Go to the line containing "Module.finrank (vTwo.adicCompletion ℚ)" in the records below and print it and every following line exactly, on through the line containing "end Summit.Ventures.HodgeRepro2.T5RamifiedPrimeToy", then stop.

# Extracted material:
····················

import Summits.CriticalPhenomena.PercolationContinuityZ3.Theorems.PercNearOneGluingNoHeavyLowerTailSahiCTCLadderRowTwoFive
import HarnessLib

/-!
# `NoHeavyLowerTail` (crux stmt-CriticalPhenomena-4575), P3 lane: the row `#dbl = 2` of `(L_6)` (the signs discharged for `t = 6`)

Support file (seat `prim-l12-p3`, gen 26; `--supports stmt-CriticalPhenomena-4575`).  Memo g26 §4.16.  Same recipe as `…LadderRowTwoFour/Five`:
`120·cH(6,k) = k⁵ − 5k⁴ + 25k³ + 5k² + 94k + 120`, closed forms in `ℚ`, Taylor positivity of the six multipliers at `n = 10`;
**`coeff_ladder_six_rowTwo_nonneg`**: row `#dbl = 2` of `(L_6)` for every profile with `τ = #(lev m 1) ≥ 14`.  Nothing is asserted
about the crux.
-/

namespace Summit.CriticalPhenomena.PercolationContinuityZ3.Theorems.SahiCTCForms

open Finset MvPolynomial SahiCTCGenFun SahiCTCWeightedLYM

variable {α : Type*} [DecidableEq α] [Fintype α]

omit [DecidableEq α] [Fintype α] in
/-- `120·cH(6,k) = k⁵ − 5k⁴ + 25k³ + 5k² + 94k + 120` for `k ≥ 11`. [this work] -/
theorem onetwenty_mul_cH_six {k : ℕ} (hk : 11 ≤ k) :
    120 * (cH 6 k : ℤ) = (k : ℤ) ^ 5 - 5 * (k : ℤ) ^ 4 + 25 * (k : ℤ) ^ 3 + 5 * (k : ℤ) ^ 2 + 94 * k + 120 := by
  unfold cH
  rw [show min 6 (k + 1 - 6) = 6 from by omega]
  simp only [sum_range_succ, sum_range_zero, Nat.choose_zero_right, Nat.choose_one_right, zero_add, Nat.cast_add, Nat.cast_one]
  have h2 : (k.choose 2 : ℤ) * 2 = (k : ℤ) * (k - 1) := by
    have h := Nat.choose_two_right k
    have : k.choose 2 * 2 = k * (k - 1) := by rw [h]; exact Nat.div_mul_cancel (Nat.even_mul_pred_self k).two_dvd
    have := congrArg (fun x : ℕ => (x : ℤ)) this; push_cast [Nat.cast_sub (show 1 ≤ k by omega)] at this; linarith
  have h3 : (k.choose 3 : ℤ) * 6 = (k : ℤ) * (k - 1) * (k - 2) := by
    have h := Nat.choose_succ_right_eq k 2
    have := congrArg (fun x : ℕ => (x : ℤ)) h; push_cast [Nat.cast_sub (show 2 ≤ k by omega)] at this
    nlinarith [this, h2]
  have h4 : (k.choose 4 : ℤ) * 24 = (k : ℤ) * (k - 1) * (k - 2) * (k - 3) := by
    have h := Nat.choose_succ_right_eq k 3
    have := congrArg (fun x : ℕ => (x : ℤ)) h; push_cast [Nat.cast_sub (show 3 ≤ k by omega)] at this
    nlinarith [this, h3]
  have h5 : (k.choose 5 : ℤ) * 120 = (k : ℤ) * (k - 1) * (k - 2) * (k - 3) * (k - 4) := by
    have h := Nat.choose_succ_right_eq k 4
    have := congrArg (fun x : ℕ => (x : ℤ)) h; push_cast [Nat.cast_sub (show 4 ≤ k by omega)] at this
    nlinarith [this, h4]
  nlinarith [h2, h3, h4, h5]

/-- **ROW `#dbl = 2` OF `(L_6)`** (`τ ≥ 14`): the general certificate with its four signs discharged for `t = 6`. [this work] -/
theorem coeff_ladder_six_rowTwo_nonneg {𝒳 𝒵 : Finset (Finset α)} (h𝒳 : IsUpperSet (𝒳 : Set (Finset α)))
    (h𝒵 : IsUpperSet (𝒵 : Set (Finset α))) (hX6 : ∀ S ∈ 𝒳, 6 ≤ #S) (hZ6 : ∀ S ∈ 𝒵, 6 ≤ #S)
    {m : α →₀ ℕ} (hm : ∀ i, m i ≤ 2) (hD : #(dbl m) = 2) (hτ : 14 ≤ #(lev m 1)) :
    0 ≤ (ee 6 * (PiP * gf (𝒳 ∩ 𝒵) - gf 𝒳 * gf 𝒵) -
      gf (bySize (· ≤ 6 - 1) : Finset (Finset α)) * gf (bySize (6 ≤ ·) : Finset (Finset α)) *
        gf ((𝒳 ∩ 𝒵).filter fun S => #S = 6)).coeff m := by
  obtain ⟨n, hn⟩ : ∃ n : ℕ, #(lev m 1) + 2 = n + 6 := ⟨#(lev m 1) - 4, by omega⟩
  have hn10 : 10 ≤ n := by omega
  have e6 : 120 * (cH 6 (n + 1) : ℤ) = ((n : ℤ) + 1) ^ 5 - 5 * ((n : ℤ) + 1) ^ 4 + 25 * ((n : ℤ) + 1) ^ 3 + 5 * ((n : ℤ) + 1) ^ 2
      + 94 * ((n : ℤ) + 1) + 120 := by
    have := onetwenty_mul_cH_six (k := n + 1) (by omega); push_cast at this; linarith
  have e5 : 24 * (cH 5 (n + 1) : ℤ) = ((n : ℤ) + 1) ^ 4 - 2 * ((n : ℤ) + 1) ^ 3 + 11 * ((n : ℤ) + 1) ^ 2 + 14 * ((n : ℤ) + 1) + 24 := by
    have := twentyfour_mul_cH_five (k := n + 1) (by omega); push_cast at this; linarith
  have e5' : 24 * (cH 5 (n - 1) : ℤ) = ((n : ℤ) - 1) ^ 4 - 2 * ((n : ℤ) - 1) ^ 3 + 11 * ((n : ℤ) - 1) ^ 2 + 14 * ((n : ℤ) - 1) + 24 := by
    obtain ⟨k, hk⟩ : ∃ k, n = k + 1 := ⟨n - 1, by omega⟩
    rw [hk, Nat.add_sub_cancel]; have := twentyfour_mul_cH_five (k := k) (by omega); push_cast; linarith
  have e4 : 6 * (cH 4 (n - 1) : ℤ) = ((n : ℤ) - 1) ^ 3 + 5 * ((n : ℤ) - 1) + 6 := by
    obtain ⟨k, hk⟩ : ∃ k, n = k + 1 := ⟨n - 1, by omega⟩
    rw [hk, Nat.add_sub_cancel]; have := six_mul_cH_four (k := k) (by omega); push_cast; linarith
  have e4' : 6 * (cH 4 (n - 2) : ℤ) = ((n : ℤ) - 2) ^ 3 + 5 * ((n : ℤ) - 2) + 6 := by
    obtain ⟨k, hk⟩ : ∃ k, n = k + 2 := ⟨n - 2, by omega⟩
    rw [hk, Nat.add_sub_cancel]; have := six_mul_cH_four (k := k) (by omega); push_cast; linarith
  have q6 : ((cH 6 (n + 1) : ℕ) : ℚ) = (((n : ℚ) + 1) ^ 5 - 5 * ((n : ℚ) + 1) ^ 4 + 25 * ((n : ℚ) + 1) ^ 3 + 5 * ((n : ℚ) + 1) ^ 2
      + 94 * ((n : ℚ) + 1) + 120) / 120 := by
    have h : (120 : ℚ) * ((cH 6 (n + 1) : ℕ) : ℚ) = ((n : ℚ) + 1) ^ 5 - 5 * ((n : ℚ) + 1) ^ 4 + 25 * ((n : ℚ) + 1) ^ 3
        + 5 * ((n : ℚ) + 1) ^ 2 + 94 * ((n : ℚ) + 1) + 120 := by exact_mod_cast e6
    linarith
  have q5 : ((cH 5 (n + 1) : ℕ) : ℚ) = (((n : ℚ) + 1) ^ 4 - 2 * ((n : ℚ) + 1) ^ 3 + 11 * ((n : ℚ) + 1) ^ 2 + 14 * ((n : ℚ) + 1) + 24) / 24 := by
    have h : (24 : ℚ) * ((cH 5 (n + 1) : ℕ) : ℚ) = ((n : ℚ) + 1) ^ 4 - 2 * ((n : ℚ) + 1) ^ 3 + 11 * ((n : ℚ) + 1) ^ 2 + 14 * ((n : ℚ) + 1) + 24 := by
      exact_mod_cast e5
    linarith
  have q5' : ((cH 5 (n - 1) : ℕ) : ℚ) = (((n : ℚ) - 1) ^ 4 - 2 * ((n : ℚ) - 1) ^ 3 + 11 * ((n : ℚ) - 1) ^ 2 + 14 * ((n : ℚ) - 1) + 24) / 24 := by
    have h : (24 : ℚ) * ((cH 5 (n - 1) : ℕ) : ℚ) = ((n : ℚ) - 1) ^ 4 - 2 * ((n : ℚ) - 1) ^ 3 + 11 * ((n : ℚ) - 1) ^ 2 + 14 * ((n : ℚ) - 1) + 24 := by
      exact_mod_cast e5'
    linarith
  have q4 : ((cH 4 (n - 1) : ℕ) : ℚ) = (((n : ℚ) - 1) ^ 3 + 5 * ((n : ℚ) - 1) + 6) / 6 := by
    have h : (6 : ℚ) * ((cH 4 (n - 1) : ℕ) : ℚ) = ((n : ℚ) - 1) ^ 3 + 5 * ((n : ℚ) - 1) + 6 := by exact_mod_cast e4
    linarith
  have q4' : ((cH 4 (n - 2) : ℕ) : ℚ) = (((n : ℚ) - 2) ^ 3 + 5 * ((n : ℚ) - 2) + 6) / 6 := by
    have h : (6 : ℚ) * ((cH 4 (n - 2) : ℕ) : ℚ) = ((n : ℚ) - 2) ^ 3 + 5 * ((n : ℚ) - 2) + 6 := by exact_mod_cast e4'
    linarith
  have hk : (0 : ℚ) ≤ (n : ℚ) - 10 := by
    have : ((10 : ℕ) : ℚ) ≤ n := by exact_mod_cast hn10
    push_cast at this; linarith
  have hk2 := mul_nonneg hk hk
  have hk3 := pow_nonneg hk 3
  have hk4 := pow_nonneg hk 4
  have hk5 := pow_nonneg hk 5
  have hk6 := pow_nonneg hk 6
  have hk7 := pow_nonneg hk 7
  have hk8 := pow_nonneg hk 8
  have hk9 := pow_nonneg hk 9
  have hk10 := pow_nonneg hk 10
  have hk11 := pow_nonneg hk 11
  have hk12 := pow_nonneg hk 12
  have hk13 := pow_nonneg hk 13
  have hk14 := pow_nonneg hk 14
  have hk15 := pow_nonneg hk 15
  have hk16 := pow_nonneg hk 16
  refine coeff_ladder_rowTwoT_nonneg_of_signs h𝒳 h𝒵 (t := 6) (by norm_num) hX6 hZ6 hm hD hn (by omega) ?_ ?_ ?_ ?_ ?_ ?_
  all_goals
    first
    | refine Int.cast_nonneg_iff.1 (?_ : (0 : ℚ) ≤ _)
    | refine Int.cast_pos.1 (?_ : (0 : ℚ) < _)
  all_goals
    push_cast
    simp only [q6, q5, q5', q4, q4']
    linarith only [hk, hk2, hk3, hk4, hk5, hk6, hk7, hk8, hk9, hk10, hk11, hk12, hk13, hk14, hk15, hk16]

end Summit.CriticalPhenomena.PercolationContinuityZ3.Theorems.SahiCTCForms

····················

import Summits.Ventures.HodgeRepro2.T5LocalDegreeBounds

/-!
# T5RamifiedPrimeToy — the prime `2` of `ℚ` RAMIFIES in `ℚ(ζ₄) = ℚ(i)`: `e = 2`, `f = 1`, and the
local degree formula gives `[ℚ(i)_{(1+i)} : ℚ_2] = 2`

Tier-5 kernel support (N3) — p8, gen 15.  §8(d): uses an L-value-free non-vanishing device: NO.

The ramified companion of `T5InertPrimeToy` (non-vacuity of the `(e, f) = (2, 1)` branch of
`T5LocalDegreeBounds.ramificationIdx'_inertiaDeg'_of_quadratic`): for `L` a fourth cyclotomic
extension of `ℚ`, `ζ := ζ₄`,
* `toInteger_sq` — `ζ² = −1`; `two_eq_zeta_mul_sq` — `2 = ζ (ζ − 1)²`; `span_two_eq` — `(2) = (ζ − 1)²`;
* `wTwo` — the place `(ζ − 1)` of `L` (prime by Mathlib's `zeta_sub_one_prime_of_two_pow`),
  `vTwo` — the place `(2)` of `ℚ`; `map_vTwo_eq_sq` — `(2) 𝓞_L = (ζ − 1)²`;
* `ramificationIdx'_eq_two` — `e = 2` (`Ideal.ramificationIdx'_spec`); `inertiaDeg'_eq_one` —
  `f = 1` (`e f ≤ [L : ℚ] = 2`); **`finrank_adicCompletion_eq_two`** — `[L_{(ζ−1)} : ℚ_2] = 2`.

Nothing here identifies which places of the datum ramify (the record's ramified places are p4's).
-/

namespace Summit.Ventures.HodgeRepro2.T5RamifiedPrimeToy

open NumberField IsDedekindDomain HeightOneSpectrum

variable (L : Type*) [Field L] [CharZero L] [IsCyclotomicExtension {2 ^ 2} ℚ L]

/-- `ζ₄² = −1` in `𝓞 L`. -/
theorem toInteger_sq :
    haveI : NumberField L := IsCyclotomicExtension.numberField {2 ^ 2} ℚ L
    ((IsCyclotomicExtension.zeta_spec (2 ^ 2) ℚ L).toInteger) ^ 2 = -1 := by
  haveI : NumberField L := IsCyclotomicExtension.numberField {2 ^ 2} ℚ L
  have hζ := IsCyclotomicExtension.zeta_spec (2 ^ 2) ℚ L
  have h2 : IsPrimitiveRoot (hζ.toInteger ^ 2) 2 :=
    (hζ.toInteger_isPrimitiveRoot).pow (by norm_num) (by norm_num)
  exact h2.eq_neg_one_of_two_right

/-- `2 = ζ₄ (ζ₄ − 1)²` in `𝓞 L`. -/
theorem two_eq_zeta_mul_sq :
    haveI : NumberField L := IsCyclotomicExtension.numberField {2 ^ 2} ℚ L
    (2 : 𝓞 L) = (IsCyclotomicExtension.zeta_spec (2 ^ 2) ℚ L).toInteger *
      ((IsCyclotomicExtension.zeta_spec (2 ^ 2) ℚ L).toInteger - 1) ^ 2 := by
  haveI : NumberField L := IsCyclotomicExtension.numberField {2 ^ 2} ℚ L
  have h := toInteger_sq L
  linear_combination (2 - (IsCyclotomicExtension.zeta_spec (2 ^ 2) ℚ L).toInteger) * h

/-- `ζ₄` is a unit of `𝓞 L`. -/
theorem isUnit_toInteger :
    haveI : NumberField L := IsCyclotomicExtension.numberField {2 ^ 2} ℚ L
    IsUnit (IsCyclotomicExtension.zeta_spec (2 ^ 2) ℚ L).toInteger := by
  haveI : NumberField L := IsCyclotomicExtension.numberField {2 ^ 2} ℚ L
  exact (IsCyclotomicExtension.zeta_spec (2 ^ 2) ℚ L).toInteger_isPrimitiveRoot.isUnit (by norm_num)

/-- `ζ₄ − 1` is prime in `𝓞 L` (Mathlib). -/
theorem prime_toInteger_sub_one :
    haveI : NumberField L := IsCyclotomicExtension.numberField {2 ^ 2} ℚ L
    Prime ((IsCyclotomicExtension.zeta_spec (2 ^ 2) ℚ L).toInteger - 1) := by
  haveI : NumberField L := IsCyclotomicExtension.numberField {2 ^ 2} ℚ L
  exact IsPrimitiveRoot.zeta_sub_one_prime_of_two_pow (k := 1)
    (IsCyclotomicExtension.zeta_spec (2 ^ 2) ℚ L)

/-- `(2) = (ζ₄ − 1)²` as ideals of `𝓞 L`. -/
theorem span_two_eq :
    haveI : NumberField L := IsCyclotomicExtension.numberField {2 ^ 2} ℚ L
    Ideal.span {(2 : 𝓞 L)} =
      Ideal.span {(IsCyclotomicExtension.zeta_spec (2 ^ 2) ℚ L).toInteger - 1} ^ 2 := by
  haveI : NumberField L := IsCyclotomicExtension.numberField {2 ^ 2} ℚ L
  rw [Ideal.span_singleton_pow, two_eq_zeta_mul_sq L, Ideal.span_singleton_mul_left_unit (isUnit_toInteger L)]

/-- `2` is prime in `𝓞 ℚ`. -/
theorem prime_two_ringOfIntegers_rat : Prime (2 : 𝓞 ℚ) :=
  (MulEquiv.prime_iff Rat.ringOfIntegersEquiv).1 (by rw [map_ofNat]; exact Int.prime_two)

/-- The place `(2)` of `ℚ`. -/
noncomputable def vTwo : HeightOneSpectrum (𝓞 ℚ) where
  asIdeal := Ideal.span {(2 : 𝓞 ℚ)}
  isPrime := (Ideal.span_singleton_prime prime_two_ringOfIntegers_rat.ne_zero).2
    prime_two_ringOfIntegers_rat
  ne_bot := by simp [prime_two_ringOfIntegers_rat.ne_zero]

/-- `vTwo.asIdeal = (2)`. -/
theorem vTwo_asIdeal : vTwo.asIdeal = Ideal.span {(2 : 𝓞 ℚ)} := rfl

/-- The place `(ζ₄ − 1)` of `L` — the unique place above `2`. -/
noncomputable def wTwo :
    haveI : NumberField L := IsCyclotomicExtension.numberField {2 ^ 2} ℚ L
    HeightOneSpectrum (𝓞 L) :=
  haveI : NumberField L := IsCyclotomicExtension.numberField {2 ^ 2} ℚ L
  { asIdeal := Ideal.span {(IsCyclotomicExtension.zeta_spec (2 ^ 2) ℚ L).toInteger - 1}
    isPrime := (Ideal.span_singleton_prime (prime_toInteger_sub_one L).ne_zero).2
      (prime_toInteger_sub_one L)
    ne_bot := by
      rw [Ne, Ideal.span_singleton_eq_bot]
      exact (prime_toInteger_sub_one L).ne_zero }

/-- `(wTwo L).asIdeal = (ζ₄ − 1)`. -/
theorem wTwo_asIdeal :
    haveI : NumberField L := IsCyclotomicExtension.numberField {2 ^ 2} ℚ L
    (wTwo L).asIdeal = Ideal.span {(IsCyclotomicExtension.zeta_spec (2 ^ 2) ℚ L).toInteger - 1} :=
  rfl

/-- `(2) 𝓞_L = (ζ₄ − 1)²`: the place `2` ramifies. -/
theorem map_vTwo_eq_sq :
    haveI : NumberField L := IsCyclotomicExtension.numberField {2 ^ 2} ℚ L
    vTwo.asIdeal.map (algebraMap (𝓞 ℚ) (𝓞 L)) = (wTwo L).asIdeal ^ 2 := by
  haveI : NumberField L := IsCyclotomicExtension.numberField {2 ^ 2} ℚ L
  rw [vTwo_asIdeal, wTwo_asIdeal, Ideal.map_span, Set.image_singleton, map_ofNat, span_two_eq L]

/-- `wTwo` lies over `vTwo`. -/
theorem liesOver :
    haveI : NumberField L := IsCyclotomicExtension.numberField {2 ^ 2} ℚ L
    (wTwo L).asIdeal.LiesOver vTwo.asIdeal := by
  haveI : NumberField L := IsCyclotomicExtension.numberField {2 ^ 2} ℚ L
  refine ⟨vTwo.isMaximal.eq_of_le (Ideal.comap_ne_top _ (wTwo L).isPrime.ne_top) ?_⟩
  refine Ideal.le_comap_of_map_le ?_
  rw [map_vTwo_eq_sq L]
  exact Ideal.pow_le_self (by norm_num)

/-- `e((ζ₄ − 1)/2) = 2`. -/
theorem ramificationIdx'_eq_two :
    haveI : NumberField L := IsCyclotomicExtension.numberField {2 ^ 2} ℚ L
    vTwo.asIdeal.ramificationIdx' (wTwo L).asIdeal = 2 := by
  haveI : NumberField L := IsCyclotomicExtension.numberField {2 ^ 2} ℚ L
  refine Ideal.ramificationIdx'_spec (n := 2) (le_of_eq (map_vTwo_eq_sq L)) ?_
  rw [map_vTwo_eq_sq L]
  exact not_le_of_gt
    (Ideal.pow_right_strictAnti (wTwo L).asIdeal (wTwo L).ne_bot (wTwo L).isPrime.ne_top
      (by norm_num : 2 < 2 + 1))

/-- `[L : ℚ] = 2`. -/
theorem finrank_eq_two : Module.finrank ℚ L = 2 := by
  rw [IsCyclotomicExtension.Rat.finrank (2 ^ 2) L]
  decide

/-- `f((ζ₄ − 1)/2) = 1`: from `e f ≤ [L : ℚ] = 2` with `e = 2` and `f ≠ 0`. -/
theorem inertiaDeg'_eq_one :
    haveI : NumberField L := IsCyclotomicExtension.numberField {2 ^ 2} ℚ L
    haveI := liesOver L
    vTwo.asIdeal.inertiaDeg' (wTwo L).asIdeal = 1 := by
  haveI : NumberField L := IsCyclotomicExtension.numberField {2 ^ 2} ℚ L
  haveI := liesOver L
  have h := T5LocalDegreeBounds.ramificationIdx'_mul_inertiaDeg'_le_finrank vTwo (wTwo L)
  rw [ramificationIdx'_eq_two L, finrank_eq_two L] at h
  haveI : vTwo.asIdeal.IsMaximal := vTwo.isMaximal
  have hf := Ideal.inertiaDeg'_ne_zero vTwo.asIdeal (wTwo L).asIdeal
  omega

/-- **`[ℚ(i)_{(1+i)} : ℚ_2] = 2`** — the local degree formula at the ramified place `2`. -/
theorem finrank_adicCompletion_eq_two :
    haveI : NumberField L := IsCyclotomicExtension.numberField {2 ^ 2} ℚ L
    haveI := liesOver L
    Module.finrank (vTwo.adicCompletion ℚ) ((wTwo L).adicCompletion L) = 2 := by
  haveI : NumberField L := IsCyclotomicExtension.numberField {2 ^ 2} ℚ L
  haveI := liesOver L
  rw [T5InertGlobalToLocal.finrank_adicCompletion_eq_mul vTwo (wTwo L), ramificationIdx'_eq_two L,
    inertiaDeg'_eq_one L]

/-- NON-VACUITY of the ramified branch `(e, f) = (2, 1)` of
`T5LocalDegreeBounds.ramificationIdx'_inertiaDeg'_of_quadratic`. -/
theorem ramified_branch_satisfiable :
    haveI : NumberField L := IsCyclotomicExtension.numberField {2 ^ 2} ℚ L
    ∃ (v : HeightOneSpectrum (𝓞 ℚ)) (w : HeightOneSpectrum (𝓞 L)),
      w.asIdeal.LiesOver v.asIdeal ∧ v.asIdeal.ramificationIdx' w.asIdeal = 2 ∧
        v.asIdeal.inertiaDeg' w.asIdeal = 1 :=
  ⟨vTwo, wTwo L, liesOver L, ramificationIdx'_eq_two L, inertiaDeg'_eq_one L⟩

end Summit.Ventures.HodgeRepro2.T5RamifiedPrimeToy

····················

# Output below:
    Module.finrank (vTwo.adicCompletion ℚ) ((wTwo L).adicCompletion L) = 2 := by
  haveI : NumberField L := IsCyclotomicExtension.numberField {2 ^ 2} ℚ L
  haveI := liesOver L
  rw [T5InertGlobalToLocal.finrank_adicCompletion_eq_mul vTwo (wTwo L), ramificationIdx'_eq_two L,
    inertiaDeg'_eq_one L]

/-- NON-VACUITY of the ramified branch `(e, f) = (2, 1)` of
`T5LocalDegreeBounds.ramificationIdx'_inertiaDeg'_of_quadratic`. -/
theorem ramified_branch_satisfiable :
    haveI : NumberField L := IsCyclotomicExtension.numberField {2 ^ 2} ℚ L
    ∃ (v : HeightOneSpectrum (𝓞 ℚ)) (w : HeightOneSpectrum (𝓞 L)),
      w.asIdeal.LiesOver v.asIdeal ∧ v.asIdeal.ramificationIdx' w.asIdeal = 2 ∧
        v.asIdeal.inertiaDeg' w.asIdeal = 1 :=
  ⟨vTwo, wTwo L, liesOver L, ramificationIdx'_eq_two L, inertiaDeg'_eq_one L⟩

end Summit.Ventures.HodgeRepro2.T5RamifiedPrimeToy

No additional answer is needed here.